DIRECTIONS
Please count the lines in the records below that include the word "HermiteExactFormVanishes" and report only the total.

= = = =

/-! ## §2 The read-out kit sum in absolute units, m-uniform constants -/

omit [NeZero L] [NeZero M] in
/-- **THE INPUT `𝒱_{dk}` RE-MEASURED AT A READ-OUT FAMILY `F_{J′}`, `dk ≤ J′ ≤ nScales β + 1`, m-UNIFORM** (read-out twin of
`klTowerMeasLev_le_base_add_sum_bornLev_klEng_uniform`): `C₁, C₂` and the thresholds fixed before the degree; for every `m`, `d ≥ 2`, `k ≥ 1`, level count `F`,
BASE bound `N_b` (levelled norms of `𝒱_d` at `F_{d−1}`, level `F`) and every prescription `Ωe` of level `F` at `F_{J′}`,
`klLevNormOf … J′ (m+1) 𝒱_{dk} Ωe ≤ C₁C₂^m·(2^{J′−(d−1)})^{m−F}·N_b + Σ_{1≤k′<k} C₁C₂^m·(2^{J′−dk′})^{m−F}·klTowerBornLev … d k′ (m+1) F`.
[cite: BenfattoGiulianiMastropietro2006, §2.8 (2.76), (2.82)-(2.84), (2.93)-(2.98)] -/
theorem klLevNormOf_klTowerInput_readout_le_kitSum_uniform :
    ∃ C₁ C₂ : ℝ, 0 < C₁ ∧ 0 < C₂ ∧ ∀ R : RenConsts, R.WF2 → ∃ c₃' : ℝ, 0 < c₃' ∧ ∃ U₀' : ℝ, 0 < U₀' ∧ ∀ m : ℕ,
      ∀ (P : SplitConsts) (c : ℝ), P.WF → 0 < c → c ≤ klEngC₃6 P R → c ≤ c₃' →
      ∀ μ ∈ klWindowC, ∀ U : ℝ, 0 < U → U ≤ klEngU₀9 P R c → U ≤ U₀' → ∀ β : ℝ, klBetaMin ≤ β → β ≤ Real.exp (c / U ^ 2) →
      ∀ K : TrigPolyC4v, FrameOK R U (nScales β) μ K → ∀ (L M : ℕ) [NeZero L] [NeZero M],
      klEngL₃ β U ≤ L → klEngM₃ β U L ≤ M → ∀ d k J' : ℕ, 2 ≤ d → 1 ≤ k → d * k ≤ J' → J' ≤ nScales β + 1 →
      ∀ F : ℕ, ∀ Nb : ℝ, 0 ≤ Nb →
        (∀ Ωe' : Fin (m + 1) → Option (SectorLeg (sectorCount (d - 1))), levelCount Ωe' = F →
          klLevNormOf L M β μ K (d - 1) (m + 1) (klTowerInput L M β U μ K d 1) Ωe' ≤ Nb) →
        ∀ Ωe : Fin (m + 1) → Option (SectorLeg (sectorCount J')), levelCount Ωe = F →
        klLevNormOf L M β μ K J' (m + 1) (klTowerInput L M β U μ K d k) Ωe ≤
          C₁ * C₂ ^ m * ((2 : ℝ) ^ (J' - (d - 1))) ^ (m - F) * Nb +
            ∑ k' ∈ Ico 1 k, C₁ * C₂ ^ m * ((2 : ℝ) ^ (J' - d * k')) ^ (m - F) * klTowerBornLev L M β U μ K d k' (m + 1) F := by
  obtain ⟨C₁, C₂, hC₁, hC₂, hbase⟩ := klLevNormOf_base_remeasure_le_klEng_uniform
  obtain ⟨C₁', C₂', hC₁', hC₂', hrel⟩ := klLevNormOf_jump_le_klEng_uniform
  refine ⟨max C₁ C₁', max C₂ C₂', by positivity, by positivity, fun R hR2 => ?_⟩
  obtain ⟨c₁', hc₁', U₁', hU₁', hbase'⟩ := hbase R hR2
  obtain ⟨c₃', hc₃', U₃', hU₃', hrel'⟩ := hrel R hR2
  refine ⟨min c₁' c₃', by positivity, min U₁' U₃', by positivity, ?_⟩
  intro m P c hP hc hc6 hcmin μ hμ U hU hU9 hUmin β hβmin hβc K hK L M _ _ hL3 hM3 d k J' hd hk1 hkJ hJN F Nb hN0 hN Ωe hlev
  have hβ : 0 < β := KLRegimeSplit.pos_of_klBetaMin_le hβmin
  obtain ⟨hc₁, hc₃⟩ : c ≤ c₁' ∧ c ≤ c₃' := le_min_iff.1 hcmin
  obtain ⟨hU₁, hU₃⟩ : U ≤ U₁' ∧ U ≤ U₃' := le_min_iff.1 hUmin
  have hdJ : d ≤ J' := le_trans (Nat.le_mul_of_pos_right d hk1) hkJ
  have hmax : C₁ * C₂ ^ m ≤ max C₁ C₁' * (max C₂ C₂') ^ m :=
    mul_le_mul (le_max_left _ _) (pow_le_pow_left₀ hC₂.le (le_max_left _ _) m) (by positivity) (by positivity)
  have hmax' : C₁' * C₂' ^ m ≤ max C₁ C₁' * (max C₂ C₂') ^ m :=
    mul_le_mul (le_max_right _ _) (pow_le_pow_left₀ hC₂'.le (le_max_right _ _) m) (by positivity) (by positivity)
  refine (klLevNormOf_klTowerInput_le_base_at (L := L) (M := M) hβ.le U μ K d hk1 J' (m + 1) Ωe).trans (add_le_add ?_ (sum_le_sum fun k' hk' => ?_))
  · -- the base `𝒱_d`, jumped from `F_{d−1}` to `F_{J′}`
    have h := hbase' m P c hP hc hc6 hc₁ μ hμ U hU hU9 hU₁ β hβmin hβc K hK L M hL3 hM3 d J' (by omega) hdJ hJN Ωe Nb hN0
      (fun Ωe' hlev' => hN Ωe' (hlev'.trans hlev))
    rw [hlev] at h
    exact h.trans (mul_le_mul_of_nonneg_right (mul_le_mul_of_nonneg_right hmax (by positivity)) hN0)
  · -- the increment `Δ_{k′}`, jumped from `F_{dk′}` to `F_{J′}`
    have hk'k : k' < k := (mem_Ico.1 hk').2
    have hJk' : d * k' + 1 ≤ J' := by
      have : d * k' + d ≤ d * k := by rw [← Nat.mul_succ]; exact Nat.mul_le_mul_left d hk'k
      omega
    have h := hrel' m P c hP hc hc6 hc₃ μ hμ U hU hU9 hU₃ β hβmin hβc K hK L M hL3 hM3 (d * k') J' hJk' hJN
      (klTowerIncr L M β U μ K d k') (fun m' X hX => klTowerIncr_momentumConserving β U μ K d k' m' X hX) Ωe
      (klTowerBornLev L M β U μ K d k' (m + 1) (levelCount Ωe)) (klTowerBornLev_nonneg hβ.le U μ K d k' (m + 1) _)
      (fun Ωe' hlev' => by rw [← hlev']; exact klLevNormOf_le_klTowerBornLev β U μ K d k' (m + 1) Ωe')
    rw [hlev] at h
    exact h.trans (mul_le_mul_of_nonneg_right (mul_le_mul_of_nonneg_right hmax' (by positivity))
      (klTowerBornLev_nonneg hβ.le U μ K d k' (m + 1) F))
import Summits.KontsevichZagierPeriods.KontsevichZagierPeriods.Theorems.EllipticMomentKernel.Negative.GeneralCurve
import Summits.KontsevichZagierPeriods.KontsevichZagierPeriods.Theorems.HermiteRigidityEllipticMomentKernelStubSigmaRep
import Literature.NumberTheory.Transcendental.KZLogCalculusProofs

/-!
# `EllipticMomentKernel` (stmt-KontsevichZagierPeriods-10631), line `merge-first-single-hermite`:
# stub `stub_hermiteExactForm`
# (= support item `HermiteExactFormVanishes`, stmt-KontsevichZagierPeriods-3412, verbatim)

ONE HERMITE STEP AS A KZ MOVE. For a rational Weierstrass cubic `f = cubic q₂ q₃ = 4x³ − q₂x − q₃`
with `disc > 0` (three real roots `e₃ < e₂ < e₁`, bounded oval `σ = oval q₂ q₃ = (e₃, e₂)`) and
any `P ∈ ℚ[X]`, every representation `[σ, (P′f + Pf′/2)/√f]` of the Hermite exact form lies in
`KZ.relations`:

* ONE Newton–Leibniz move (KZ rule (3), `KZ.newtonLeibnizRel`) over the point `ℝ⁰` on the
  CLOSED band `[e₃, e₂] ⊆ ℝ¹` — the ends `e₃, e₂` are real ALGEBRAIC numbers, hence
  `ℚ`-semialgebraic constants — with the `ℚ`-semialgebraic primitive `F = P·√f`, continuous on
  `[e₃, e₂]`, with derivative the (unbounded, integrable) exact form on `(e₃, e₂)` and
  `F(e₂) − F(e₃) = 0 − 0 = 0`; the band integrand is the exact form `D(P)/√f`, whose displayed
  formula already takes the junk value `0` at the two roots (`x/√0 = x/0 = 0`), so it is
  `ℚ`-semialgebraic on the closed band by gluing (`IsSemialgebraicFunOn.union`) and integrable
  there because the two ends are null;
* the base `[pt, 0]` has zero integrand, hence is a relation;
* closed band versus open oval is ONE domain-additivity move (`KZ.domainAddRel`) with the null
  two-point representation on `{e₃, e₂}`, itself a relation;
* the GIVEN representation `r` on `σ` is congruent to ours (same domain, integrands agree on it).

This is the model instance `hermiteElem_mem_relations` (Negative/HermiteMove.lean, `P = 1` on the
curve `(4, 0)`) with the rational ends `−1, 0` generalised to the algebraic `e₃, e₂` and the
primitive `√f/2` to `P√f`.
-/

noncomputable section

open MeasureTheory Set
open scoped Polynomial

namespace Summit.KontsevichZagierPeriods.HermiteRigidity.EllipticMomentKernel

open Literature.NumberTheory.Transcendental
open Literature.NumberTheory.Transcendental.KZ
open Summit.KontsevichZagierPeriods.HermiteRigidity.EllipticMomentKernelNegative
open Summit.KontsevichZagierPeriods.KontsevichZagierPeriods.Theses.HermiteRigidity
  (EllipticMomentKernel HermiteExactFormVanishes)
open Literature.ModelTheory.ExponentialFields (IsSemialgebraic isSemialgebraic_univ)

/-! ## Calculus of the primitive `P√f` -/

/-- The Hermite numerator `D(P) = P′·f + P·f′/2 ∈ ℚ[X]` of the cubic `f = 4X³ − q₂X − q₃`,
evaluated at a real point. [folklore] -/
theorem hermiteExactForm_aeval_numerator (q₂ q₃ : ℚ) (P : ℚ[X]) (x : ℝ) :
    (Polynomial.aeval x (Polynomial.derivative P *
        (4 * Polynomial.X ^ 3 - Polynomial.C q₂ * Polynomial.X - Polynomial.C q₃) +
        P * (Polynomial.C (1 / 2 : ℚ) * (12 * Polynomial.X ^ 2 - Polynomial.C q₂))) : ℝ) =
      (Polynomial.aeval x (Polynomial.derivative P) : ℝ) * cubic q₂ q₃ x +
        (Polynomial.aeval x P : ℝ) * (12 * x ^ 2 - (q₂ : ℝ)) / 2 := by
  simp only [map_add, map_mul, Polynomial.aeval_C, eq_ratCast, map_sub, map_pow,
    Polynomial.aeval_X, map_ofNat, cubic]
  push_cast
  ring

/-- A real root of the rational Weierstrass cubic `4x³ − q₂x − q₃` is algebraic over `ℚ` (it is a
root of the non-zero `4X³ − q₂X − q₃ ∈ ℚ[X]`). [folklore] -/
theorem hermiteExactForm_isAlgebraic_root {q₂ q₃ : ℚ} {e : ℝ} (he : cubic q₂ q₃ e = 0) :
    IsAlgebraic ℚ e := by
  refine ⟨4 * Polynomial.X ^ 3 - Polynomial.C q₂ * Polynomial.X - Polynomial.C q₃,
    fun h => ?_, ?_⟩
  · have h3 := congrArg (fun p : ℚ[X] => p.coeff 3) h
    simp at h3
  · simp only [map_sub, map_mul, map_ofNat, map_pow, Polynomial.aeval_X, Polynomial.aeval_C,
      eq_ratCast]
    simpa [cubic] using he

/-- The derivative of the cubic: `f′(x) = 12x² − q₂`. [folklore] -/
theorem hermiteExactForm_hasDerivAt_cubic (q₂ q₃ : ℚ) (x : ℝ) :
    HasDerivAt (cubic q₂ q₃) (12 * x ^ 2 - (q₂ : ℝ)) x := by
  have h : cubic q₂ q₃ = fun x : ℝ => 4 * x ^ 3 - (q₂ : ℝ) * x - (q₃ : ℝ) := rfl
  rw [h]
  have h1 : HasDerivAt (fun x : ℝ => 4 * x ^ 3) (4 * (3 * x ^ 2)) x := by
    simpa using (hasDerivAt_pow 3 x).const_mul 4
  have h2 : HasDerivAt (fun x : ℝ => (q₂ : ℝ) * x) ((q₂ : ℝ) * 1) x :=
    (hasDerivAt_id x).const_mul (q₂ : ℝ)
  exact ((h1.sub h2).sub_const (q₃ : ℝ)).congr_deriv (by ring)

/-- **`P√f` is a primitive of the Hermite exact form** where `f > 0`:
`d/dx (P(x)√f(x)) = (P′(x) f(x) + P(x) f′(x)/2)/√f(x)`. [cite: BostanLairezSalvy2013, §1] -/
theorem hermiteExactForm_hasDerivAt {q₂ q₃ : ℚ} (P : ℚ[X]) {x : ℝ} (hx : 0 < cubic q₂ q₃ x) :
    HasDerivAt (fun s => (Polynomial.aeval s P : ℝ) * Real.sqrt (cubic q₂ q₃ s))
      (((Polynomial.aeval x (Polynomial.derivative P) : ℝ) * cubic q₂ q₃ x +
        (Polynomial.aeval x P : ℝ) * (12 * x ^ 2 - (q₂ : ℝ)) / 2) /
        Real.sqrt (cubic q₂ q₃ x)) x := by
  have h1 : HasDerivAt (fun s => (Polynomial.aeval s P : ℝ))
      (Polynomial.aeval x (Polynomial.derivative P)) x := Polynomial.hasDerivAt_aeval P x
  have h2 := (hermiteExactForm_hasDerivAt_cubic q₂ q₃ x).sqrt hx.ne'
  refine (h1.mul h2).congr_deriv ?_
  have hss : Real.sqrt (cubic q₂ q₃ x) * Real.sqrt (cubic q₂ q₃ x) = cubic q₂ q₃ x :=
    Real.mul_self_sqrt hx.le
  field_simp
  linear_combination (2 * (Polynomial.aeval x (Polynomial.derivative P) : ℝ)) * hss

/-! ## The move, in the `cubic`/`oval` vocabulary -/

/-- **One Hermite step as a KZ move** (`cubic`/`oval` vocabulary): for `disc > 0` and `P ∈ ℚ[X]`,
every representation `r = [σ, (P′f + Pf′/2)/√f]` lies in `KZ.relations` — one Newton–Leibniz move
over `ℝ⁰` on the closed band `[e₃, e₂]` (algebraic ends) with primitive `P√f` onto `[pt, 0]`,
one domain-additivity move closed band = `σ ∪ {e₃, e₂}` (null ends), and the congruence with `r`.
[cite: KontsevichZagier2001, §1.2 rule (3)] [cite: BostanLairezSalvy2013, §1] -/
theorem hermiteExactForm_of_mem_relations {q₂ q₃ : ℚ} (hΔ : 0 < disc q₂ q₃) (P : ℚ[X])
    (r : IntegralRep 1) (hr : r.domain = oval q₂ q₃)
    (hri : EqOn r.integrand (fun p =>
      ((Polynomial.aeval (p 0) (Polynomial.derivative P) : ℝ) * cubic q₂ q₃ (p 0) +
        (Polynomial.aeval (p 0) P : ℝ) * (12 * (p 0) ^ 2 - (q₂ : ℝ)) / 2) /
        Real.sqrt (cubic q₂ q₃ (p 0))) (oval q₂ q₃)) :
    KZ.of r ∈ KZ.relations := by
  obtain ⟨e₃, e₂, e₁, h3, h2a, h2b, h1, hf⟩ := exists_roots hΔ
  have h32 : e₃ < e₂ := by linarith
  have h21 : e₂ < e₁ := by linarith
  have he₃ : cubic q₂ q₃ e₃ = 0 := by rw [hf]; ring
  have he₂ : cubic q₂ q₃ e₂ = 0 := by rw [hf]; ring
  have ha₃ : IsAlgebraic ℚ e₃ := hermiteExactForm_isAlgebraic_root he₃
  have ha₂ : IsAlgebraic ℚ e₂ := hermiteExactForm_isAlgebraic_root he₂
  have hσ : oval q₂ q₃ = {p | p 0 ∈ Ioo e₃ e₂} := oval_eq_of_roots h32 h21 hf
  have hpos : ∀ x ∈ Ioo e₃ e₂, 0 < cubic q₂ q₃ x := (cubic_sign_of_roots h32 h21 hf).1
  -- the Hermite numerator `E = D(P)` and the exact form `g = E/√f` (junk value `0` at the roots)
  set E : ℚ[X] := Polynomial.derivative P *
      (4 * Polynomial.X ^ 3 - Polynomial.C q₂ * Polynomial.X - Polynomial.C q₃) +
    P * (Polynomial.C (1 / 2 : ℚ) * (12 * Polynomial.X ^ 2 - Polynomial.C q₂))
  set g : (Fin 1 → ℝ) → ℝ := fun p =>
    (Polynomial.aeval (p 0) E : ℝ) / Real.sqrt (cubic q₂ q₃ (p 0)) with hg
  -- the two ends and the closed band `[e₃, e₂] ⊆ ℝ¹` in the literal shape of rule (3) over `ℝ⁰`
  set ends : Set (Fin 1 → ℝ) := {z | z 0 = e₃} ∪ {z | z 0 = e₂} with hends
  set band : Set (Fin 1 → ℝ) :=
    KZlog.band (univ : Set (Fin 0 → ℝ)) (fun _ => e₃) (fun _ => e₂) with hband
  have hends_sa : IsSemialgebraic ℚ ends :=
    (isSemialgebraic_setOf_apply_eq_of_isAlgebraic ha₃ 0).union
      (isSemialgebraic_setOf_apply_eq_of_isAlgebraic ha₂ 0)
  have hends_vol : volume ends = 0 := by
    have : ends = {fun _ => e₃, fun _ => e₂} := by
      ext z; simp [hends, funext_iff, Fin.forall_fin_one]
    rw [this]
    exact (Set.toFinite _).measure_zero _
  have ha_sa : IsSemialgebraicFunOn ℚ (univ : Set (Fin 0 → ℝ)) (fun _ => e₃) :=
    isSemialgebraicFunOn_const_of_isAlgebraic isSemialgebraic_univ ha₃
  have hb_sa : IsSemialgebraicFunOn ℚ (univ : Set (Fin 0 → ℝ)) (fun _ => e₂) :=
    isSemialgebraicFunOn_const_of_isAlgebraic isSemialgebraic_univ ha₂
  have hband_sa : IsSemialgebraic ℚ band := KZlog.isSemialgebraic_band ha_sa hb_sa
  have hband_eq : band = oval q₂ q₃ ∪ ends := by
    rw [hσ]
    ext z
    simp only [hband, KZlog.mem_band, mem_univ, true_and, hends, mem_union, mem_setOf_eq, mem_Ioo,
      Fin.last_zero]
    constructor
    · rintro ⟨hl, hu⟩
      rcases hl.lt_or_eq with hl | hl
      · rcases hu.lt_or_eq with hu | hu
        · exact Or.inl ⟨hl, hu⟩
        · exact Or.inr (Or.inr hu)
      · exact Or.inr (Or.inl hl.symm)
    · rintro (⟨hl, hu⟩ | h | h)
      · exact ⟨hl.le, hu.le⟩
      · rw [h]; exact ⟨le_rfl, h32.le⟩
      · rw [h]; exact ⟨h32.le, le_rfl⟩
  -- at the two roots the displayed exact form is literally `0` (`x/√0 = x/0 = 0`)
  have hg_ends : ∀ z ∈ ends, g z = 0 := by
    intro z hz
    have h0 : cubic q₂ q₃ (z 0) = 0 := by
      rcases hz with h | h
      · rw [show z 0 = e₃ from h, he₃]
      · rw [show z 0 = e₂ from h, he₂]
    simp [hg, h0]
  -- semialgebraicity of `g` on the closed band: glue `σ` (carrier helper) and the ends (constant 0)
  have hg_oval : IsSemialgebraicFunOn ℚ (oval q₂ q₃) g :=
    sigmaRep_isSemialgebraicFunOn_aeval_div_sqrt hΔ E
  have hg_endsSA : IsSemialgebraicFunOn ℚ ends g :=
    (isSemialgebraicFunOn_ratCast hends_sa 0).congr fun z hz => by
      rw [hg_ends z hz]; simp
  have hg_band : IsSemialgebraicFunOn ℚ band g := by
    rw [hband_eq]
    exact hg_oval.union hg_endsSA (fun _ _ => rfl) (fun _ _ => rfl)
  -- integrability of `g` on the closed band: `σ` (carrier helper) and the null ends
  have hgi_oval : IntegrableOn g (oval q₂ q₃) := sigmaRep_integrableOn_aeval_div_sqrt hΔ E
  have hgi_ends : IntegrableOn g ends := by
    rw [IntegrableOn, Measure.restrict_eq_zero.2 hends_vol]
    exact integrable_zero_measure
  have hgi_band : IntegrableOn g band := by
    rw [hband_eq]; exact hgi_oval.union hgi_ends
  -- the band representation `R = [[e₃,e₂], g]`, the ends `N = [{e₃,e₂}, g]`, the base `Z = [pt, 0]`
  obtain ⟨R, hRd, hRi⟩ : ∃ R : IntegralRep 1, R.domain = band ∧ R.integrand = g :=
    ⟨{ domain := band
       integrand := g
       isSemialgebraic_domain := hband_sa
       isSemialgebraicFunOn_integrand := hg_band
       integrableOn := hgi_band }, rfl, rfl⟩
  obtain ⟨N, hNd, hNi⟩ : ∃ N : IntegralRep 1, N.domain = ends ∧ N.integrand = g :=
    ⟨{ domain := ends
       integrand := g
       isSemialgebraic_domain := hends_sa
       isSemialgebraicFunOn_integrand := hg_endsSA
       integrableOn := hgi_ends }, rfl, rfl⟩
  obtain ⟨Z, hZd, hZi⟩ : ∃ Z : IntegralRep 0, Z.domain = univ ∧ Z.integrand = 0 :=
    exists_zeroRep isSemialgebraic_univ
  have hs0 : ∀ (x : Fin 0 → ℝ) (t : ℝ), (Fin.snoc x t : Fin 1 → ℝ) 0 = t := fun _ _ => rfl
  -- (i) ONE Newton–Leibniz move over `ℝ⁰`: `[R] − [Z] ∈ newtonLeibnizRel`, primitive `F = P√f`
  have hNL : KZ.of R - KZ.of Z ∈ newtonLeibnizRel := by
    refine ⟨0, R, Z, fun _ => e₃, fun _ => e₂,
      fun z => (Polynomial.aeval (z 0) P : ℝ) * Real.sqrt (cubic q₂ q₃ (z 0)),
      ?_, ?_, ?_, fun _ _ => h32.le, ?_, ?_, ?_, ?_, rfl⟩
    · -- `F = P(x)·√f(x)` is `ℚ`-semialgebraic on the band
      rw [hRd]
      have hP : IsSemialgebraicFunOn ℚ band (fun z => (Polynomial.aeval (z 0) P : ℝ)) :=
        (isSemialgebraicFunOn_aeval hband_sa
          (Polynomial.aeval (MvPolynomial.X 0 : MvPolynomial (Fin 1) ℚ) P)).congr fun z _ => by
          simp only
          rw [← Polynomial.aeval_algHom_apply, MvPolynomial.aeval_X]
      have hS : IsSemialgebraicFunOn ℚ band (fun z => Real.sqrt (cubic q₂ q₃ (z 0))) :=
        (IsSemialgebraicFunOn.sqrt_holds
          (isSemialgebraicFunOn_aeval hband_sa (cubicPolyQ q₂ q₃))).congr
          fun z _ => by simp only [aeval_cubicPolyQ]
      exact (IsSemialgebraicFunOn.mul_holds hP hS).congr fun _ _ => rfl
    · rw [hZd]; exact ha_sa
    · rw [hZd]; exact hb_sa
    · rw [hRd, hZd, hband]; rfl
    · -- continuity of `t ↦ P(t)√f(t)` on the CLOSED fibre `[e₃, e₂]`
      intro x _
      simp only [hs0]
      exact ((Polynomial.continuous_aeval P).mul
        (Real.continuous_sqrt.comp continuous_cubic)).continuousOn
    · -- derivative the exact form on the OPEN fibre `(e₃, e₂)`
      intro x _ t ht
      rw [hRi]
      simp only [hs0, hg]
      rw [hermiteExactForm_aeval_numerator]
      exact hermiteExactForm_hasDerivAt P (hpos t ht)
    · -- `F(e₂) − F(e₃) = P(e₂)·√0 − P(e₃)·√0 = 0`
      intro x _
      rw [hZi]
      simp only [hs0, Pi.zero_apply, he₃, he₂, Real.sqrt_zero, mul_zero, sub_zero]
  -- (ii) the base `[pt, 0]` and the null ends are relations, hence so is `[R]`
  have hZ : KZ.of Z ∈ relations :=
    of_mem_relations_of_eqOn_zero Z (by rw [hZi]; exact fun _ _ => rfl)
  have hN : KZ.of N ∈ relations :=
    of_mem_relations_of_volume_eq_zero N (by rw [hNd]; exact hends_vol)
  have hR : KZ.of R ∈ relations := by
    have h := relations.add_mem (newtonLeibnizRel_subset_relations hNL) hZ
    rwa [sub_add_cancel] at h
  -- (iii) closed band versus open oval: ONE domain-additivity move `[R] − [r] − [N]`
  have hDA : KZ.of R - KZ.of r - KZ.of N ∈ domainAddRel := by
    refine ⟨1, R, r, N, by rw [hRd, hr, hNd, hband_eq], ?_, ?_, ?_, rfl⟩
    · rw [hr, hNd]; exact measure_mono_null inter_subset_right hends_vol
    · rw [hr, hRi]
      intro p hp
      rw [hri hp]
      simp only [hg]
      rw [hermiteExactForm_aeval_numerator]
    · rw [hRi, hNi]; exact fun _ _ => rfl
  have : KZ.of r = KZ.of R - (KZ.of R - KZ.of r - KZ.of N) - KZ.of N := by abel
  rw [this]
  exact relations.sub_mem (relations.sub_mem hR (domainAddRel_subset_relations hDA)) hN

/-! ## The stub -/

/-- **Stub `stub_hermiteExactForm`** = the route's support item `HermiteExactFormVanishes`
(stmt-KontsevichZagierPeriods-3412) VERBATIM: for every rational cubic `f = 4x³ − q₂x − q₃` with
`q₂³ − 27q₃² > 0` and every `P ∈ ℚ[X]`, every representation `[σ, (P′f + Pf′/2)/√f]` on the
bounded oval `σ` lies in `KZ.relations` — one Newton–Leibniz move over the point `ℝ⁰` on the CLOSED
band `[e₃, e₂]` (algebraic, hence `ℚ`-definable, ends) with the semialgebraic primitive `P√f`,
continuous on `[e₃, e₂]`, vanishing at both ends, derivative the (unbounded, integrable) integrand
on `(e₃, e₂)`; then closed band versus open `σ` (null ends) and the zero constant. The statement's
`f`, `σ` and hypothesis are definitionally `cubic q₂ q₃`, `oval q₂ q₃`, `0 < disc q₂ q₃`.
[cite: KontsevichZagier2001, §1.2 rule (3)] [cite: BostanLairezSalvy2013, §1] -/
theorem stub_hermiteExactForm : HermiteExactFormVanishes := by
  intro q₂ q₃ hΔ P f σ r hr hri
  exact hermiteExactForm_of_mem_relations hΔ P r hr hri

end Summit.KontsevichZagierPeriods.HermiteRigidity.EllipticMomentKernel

= = = =

SOLUTION
4